(Entries shown Opens)

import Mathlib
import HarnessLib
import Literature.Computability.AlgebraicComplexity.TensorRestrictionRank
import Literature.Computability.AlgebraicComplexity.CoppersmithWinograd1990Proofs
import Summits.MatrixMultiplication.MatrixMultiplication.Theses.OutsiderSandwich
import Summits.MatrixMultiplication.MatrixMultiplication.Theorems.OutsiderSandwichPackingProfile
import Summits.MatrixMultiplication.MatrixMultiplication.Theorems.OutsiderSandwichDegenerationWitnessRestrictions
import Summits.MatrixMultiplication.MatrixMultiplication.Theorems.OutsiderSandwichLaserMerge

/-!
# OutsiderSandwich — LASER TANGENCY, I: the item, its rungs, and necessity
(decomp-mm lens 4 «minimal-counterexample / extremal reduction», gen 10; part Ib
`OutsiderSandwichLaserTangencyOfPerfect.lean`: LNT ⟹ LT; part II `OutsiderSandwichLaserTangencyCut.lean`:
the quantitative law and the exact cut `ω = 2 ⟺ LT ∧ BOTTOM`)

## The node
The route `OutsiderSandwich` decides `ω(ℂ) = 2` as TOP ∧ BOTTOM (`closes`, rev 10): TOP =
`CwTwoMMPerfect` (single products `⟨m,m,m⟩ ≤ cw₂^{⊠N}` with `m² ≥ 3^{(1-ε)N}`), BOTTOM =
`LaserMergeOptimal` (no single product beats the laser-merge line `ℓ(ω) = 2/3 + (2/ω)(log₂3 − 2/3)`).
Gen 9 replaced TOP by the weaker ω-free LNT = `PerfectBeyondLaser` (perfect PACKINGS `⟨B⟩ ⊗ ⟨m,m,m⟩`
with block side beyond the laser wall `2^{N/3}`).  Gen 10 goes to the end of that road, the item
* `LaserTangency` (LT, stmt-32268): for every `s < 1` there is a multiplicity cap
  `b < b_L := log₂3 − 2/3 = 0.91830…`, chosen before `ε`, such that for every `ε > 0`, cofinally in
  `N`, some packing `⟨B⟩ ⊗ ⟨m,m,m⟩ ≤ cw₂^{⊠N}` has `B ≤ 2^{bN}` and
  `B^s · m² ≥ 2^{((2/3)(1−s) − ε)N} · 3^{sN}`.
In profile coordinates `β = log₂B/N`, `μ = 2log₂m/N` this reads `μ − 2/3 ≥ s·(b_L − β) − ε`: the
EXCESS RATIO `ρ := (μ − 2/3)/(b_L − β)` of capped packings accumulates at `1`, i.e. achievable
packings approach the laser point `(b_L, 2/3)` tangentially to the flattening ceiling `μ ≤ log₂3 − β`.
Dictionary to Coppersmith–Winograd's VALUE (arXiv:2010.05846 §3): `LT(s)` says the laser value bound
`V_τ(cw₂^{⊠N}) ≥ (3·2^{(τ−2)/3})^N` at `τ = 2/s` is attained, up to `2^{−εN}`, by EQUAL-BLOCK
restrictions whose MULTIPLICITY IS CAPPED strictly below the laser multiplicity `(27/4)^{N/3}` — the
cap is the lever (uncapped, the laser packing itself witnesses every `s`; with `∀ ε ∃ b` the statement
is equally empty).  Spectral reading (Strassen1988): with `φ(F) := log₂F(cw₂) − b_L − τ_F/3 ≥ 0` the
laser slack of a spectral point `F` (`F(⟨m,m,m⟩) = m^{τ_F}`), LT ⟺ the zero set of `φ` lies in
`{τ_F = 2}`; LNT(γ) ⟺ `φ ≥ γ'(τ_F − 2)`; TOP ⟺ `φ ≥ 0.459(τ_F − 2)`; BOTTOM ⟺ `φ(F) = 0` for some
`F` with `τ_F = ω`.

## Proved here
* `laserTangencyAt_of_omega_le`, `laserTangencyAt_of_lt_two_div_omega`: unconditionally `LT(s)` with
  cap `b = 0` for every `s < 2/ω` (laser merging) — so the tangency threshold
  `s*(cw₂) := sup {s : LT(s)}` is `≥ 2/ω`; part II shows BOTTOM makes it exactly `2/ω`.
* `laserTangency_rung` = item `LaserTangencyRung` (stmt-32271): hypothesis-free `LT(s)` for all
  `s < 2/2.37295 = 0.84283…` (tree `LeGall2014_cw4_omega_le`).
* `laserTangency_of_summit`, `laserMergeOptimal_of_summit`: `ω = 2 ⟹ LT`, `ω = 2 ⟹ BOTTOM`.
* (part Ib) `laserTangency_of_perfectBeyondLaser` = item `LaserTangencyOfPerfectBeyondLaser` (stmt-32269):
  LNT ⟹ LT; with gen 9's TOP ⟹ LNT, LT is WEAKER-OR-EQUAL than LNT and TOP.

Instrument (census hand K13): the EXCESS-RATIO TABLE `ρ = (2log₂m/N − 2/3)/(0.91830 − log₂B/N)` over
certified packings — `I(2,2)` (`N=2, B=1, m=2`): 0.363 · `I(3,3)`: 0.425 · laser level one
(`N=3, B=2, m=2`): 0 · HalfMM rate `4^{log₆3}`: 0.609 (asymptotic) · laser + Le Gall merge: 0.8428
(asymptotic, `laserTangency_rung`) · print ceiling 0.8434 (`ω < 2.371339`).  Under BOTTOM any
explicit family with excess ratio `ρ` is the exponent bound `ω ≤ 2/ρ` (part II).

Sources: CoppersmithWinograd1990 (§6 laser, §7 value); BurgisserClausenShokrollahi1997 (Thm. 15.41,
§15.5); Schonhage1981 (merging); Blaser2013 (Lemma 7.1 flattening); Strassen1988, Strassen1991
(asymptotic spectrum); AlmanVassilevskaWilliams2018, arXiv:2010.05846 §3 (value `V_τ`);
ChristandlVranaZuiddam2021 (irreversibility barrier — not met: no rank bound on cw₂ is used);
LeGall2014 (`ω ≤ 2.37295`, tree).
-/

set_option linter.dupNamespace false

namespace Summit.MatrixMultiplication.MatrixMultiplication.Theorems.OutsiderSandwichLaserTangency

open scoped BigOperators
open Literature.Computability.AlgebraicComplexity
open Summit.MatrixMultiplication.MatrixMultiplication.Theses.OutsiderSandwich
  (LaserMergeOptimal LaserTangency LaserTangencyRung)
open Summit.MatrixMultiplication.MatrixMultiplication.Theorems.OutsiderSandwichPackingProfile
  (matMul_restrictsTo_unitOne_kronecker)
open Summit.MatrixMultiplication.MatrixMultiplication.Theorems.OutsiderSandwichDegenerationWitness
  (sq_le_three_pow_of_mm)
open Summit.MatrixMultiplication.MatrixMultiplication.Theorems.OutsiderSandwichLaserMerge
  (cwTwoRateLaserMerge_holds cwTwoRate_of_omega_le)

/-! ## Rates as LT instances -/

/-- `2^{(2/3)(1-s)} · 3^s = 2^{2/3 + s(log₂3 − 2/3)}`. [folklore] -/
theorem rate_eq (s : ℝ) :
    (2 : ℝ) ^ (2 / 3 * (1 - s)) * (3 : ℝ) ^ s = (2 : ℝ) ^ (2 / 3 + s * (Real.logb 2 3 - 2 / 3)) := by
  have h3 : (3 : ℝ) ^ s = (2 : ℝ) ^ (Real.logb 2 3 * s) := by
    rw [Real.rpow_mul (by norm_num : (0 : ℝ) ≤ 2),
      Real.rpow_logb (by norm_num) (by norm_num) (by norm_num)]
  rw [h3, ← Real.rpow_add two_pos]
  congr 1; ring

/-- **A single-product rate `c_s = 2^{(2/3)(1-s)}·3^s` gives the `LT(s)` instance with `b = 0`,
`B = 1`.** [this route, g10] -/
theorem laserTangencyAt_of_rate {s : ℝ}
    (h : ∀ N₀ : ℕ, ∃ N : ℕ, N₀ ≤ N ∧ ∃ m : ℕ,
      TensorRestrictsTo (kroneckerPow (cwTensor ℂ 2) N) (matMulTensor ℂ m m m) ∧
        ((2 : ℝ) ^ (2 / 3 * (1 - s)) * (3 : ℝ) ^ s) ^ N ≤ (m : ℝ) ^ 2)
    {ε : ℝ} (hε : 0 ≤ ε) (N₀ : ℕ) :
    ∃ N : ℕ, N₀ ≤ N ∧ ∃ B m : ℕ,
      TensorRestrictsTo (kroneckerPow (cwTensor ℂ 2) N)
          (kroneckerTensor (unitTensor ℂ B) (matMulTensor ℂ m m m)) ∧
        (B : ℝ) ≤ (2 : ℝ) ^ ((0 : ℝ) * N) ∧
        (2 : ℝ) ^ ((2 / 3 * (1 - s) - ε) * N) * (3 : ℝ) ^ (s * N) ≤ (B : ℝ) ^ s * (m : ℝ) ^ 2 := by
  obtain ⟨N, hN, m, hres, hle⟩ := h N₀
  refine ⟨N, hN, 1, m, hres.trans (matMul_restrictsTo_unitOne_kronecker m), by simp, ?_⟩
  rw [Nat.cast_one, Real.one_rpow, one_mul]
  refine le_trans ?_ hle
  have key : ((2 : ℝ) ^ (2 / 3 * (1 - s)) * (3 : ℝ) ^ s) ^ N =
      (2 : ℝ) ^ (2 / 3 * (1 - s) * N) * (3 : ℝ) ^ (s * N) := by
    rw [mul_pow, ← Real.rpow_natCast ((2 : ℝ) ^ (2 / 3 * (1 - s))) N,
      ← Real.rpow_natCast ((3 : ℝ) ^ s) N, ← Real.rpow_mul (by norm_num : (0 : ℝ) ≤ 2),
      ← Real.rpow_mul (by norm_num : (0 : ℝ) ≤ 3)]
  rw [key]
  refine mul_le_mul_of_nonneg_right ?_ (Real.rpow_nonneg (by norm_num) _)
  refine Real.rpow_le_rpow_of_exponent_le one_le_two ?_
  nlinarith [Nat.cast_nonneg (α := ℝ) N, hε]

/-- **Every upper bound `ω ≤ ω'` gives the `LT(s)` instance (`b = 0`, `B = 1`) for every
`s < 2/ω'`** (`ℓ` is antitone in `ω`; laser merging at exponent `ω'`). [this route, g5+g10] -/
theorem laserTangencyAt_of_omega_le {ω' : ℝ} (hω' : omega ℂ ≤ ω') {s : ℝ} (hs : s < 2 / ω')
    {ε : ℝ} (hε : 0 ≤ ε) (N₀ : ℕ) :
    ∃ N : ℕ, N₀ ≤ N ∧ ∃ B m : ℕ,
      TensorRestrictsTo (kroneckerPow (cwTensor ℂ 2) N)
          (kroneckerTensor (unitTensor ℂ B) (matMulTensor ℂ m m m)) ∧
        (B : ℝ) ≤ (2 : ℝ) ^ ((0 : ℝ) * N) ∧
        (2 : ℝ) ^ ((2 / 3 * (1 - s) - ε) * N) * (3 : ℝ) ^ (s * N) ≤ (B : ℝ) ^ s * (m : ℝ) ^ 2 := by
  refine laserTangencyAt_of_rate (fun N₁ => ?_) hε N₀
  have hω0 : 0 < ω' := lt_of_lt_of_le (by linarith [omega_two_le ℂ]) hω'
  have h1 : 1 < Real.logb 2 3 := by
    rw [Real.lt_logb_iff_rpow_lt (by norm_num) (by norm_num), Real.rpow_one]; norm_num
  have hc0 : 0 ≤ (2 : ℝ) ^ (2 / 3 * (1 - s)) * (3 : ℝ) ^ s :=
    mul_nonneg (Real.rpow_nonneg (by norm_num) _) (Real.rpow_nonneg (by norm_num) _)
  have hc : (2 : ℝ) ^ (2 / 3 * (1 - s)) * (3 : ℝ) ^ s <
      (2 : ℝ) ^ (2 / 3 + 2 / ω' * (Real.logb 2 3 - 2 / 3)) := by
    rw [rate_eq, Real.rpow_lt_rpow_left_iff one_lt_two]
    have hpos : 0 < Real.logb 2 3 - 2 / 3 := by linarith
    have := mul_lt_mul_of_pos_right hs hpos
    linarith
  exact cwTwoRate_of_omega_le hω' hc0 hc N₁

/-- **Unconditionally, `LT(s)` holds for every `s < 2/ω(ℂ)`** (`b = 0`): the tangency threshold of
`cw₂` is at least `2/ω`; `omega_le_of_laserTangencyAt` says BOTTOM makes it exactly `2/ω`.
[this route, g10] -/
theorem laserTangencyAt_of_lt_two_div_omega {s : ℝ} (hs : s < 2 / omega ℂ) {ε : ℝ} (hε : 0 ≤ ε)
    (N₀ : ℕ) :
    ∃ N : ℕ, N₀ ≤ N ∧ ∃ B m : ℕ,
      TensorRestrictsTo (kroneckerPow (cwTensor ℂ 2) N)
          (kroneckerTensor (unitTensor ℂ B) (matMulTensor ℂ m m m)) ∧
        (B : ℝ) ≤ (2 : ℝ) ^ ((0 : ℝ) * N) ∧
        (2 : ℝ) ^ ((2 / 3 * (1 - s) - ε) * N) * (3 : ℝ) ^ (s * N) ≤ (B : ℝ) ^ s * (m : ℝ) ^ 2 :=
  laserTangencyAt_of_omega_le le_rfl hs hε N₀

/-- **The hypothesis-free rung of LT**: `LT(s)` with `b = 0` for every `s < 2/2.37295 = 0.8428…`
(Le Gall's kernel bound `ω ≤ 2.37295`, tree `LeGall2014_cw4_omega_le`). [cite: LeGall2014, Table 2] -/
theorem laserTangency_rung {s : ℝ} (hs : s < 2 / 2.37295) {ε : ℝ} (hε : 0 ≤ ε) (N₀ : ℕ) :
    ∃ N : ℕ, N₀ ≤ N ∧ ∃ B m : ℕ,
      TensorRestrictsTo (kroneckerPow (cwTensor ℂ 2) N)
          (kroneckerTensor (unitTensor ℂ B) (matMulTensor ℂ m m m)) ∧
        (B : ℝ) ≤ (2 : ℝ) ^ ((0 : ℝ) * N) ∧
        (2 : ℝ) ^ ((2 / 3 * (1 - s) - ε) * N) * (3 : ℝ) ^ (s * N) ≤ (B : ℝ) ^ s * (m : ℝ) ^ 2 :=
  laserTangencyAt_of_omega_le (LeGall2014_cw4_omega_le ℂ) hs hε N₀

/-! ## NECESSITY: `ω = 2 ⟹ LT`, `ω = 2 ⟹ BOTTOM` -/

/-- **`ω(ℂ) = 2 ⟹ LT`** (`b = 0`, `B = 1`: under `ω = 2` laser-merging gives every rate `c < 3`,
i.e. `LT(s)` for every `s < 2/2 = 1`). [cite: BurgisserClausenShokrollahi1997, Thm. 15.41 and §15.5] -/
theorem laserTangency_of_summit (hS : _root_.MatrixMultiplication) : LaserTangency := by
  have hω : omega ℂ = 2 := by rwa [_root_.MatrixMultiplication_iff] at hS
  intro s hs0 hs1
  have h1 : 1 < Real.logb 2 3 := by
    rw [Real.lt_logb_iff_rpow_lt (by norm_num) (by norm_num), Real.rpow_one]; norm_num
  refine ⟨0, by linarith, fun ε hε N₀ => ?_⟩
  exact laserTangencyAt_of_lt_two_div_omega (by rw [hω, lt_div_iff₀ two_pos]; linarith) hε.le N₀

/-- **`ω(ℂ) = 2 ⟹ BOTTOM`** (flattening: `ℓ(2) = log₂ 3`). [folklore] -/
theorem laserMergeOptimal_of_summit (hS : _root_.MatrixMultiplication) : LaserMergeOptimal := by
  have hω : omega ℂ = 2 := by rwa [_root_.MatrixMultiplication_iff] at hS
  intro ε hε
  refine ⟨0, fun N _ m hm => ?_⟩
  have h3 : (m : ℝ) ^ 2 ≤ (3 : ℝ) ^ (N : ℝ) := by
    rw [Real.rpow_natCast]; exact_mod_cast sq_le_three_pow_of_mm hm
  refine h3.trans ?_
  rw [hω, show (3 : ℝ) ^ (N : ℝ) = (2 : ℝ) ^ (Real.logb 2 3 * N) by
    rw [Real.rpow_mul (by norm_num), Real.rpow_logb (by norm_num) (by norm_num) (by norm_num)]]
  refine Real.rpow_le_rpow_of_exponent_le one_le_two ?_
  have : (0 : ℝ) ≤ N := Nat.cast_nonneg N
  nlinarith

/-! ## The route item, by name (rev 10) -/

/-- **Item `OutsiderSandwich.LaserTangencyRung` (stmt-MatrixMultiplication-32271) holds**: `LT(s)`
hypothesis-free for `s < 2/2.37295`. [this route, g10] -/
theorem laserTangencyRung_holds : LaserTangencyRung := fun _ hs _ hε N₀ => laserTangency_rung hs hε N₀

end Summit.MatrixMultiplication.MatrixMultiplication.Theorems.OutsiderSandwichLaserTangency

(Entries shown Closes)
(Entries shown Opens)

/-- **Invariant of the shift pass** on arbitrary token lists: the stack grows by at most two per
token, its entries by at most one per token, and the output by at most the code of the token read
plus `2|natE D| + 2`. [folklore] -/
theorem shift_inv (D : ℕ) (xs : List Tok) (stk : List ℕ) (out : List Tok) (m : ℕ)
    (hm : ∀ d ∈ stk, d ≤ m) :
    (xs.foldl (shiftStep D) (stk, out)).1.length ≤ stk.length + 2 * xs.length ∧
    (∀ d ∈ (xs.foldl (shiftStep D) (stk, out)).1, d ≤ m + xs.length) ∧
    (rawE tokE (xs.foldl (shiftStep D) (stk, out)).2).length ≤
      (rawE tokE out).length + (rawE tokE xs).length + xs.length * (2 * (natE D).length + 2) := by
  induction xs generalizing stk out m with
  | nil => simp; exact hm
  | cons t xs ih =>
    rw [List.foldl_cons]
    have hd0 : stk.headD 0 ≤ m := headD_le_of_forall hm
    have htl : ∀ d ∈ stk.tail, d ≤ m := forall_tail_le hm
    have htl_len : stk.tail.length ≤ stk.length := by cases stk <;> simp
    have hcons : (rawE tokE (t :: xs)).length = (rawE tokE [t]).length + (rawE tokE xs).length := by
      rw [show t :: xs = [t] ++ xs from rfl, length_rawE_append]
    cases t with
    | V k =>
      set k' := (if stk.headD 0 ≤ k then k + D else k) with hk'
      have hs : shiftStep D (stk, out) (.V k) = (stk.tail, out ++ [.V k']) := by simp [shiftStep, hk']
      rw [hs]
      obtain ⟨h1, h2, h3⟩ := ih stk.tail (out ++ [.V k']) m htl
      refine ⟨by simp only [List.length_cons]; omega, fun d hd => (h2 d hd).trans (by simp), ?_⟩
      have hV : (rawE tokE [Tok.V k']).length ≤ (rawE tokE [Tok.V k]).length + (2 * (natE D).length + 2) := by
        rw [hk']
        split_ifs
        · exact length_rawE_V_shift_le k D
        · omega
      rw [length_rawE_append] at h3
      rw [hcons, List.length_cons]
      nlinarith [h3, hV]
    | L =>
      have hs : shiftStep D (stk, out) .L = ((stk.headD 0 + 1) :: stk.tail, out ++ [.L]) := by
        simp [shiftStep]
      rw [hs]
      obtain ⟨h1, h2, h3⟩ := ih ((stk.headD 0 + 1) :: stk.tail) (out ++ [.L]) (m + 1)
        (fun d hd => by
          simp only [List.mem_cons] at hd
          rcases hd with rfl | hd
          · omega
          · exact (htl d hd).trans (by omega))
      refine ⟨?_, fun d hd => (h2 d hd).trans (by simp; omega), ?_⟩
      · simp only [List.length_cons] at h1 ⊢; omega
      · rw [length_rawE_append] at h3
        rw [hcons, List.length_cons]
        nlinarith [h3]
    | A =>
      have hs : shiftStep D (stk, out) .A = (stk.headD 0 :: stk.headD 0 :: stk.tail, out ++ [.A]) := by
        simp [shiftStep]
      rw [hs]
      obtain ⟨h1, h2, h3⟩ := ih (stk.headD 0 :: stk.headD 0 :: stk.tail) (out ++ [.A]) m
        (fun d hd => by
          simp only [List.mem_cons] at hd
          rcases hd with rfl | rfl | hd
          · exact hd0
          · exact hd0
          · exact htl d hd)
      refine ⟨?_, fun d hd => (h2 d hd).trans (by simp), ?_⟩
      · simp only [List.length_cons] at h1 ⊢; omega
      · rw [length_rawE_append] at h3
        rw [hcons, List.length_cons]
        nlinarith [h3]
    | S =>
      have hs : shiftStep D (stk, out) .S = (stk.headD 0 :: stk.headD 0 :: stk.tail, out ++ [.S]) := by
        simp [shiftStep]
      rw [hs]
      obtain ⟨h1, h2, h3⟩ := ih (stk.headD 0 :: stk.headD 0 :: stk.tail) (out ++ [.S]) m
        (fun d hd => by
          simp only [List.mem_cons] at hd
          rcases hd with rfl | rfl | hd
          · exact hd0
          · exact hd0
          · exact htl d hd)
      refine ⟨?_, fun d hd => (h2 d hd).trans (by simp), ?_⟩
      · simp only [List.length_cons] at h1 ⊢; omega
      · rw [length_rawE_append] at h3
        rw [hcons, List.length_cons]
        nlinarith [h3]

(Entries shown Closes)

What you are asked to do: Give back, exactly as written, the stretch from the line with "Gall merge: 0.8428" through the line with "explicit family with", and no other lines from the records above.

Answer space:
(`N=3, B=2, m=2`): 0 · HalfMM rate `4^{log₆3}`: 0.609 (asymptotic) · laser + Le Gall merge: 0.8428
(asymptotic, `laserTangency_rung`) · print ceiling 0.8434 (`ω < 2.371339`).  Under BOTTOM any
explicit family with excess ratio `ρ` is the exponent bound `ω ≤ 2/ρ` (part II).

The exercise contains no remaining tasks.